---- Records shown
import Literature.AnabelianGeometry.SemiGraphs.CoveringRestrictRelabel
import Literature.AnabelianGeometry.SemiGraphs.DecompositionGroupGeneral
import Literature.AnabelianGeometry.SemiGraphs.CoveringGlobalProofs
import Literature.AnabelianGeometry.SemiGraphs.CommensurableTerminalityLemmas

/-!
# The decomposition group of the restricted covering `𝒢_A|_{φ⁻¹ℍ} → 𝒢|_ℍ` ([SemiAnbd] Cor. 2.7 (i))

Mochizuki, *Semi-graphs of anabelioids*, Publ. RIMS **42** (2006), §2 p. 30, proof of Cor. 2.7 (i):
"there exists a connected finite Galois étale covering `𝒢′ → 𝒢` — whose restriction to `ℍ` … we denote by
`ℋ′ → ℍ`" and Remark 2.2.1 p. 24 (decomposition groups are stabilisers)
[cite: MochizukiSemiAnbd2006, Cor. 2.7(i) p.30].  abc-iut cell, layer L3, row «D3b (CORE)» (abc-iut-w4-d071;
four-way cut of abc-iut-L3-lead's RULINGS α7-1: (T) abc-iut-L6-t17, (CORE) this file, (COMP) abc-iut-L3-d3,
(ASM) abc-iut-w5-d041).  PROOF-ONLY file (no `def`).

**(CORE).**  Let `𝒢` be connected, `A ∈ B(𝒢)` GALOIS, `φ := A.coveringHomCan : 𝒢_A → 𝒢` the constructed
covering (abc-iut-L3-t5), `ℍ ⊆ 𝔾` any sub-semi-graph, `K̄ := φ⁻¹ℍ ⊆ 𝔾_A` its whole preimage and
`ψ̄ := φ|_{K̄} : 𝒢_A|_{K̄} → 𝒢|_ℍ` (abc-iut-L6-t17's `Hom.restrict`).  For a base vertex `x` of `K̄` (over
`v ∈ ℍ`) and basepoints `F′` of `(𝒢_A)_x`, `F` of `𝒢_v`, `e : φ_x^* ⋙ F′ ≅ F`, write
`ι : Π_{𝒢_A} → Π_𝒢` and `ι_{ψ̄} : Π_{K̄} → Π_ℍ` for the induced homomorphisms (the `ι` of the dictionary
item (D1), abc-iut-L3-d3's `FiniteEtaleCoveringDictionary.lean`).  THEN

  `range ι_{ψ̄} = (range ι).comap (Π_ℍ → Π_𝒢)`

— the decomposition group of the restricted covering is the pull-back of the decomposition group
(`range_ι_restrict_preimage_eq_comap`).  Proof: (D1′) without connectedness
(`covering_decompositionGroup_of_isGlobalCoveringOf`, `DecompositionGroupGeneral.lean`) applied to `φ`
gives `range ι = Stab_{Π_𝒢}(x₀)`, and applied to abc-iut-L3-t5's covering `č : (𝒢|_ℍ)_{A|_ℍ} → 𝒢|_ℍ` of
`𝒢|_ℍ` attached to `A|_ℍ` (global clause `coveringHomCan_isGlobalCoveringOf`; its source is disconnected in
general, whence (D1′)) gives `range ι_č = Stab_{Π_ℍ}(s)`; the relabelling `range ι_{ψ̄} = range ι_č`
(`range_ι_restrict_preimage_eq`, `CoveringRestrictRelabel.lean`); `Π_ℍ` acts on `F(A_v)` through
`Π_ℍ → Π_𝒢`, so `Stab_{Π_ℍ}(s)` is the pull-back of `Stab_{Π_𝒢}(s)`; and since `A` is GALOIS all points of
`F(A_v)` have the same stabiliser in `Π_𝒢` (`stabilizer_eq_of_isGalois`), `Stab_{Π_𝒢}(s) = Stab_{Π_𝒢}(x₀) =
range ι` — no base-point matching is needed.  Consumers: with abc-iut-L6-t17's bridge (T1) and
abc-iut-L3-d3's component passage (COMP), clause (P3) of (D3) at `coveringHomCan` is
`map (Π_ℍ → Π_𝒢) (comap (Π_ℍ → Π_𝒢) (range ι)) = range ι ⊓ Π_ℍ` (`Subgroup.map_comap_eq`).
Honest framing: nothing here bears on [IUTchIII] Cor. 3.12.
-/

namespace Literature.AnabelianGeometry.SemiGraphs

open CategoryTheory CategoryTheory.Limits CategoryTheory.PreGaloisCategory
open Literature.AnabelianGeometry.Anabelioids

universe v₁ u₁ u

namespace SemiGraphOfAnabelioids

variable {𝒢 : SemiGraphOfAnabelioids.{v₁, u₁, u}}

/-- The stabiliser in `Π_ℍ` of a point of the fibre `F(A_v)` of `A|_ℍ` is the pull-back along `Π_ℍ → Π_𝒢`
of its stabiliser in `Π_𝒢` (`Π_ℍ` acts through `Π_ℍ → Π_𝒢`, definitionally).
[cite: MochizukiSemiAnbd2006, Def. 2.1 p.24] -/
theorem stabilizer_restrict_eq_comap_piHToPi (H : 𝒢.graph.Subgraph) (v : H.toSemiGraph.Vertex)
    (F : 𝒢.V v.1 ⥤ FintypeCat.{v₁}) (A : 𝒢.BObj) (s : (𝒢.ρ v.1 ⋙ F).obj A) :
    MulAction.stabilizer ((𝒢.restrict H).Pi v F)
        (show ((𝒢.restrict H).ρ v ⋙ F).obj ((𝒢.restrictFunctor H).obj A) from s) =
      (MulAction.stabilizer (𝒢.Pi v.1 F) s).comap (𝒢.piHToPi H v F) := by
  ext h
  rfl

/-- **(CORE) The decomposition group of the restricted covering is the pull-back of the decomposition
group.**  For `𝒢` connected, `A ∈ B(𝒢)` Galois, `φ := A.coveringHomCan`, `ℍ ⊆ 𝔾`, `K̄ := φ⁻¹ℍ`,
`ψ̄ := φ|_{K̄} : 𝒢_A|_{K̄} → 𝒢|_ℍ`, a base vertex `x` of `K̄` over `v ∈ ℍ`, basepoints `F′`, `F` and
`e : φ_x^* ⋙ F′ ≅ F`:  `range ι_{ψ̄} = (range ι).comap (Π_ℍ → Π_𝒢)` (notation of the module docstring;
`ι`, `ι_{ψ̄}` in the shape of the dictionary item (D1)). [cite: MochizukiSemiAnbd2006, Cor. 2.7(i) p.30] -/
theorem range_ι_restrict_preimage_eq_comap (hc : 𝒢.IsConnected) (A : 𝒢.BObj)
    (hA : @IsGalois 𝒢.BObj _ (𝒢.galoisCategory_bObj hc) A) (H : 𝒢.graph.Subgraph)
    (x : (⟨A.coveringHomCan.base.vertexMap ⁻¹' H.verts, A.coveringHomCan.base.edgeMap ⁻¹' H.edges⟩ :
      A.coveringGraph.graph.Subgraph).toSemiGraph.Vertex)
    (F' : A.coveringGraph.V x.1 ⥤ FintypeCat.{v₁}) [FiberFunctor F']
    (F : 𝒢.V (A.coveringHomCan.base.vertexMap x.1) ⥤ FintypeCat.{v₁}) [FiberFunctor F]
    (e : (A.coveringHomCan.φV x.1).pullback ⋙ F' ≅ F) :
    let K : A.coveringGraph.graph.Subgraph :=
      ⟨A.coveringHomCan.base.vertexMap ⁻¹' H.verts, A.coveringHomCan.base.edgeMap ⁻¹' H.edges⟩
    let ψ : Hom (A.coveringGraph.restrict K) (𝒢.restrict H) :=
      A.coveringHomCan.restrict K H (fun _ h => h) (fun _ h => h)
    let v : H.toSemiGraph.Vertex := ⟨A.coveringHomCan.base.vertexMap x.1, x.2⟩
    let ι : A.coveringGraph.Pi x.1 F' →* 𝒢.Pi (A.coveringHomCan.base.vertexMap x.1) F :=
      (Aut.autMulEquivOfIso
          (Functor.isoWhiskerLeft (𝒢.ρ (A.coveringHomCan.base.vertexMap x.1)) e)).toMonoidHom.comp
        (pi1Map A.coveringHomCan.pullbackFunctor (A.coveringGraph.ρ x.1 ⋙ F'))
    let ιψ : (A.coveringGraph.restrict K).Pi x F' →* (𝒢.restrict H).Pi v F :=
      (Aut.autMulEquivOfIso (Functor.isoWhiskerLeft ((𝒢.restrict H).ρ v) e)).toMonoidHom.comp
        (pi1Map ψ.pullbackFunctor ((A.coveringGraph.restrict K).ρ x ⋙ F'))
    ιψ.range = ι.range.comap (𝒢.piHToPi H v F) := by
  intro K ψ v ι ιψ
  -- (1) the decomposition group of `φ` is the stabiliser of a point `x₀ ∈ F(A_v)` ((D1′))
  obtain ⟨x₀, -, hx₀⟩ := covering_decompositionGroup_of_isGlobalCoveringOf A.coveringHomCan A
    A.coveringHomCan_isGlobalCoveringOf x.1 F' F e
  -- (2) the covering `č` of `𝒢|_ℍ` attached to `A|_ℍ`: its decomposition group is `Stab_{Π_ℍ}(s)` ((D1′));
  --     `F′` is a fibre functor of the common constituent `(𝒢_A)_x = ((𝒢|_ℍ)_{A|_ℍ})_{x″}`
  let x'' : ((𝒢.restrictFunctor H).obj A).coveringGraph.graph.Vertex := ⟨v, x.1.2⟩
  let F'' : ((𝒢.restrictFunctor H).obj A).coveringGraph.V x'' ⥤ FintypeCat.{v₁} := F'
  haveI : FiberFunctor F'' := ‹FiberFunctor F'›
  obtain ⟨s, -, hs⟩ := covering_decompositionGroup_of_isGlobalCoveringOf
    ((𝒢.restrictFunctor H).obj A).coveringHomCan ((𝒢.restrictFunctor H).obj A)
    ((𝒢.restrictFunctor H).obj A).coveringHomCan_isGlobalCoveringOf x'' F'' F e
  -- (3) the relabelling `range ι_{ψ̄} = range ι_č`
  have hrel := range_ι_restrict_preimage_eq A H x F' F e
  change ιψ.range = _ at hrel
  rw [hrel]
  refine (show _ = MulAction.stabilizer ((𝒢.restrict H).Pi v F)
    (show ((𝒢.restrict H).ρ v ⋙ F).obj ((𝒢.restrictFunctor H).obj A) from s) from hs).trans ?_
  -- (4) all points of `F(A_v)` have the stabiliser `range ι` in `Π_𝒢` (`A` Galois)
  letI := 𝒢.galoisCategory_bObj hc
  haveI := 𝒢.fiberFunctor_ρ hc (A.coveringHomCan.base.vertexMap x.1) F
  haveI : IsGalois A := hA
  have hst : MulAction.stabilizer (𝒢.Pi (A.coveringHomCan.base.vertexMap x.1) F)
      (show (𝒢.ρ (A.coveringHomCan.base.vertexMap x.1) ⋙ F).obj A from s) = ι.range := by
    rw [hx₀]
    exact stabilizer_eq_of_isGalois (𝒢.ρ (A.coveringHomCan.base.vertexMap x.1) ⋙ F) A _ x₀
  -- (5) `Π_ℍ` acts through `Π_ℍ → Π_𝒢`
  rw [← hst]
  exact stabilizer_restrict_eq_comap_piHToPi H v F A s

end SemiGraphOfAnabelioids

end Literature.AnabelianGeometry.SemiGraphs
--------
| Work required |
Among the lines above, find those with the word "autMulEquivOfIso". Copy them.

| The answer |
      (Aut.autMulEquivOfIso
      (Aut.autMulEquivOfIso (Functor.isoWhiskerLeft ((𝒢.restrict H).ρ v) e)).toMonoidHom.comp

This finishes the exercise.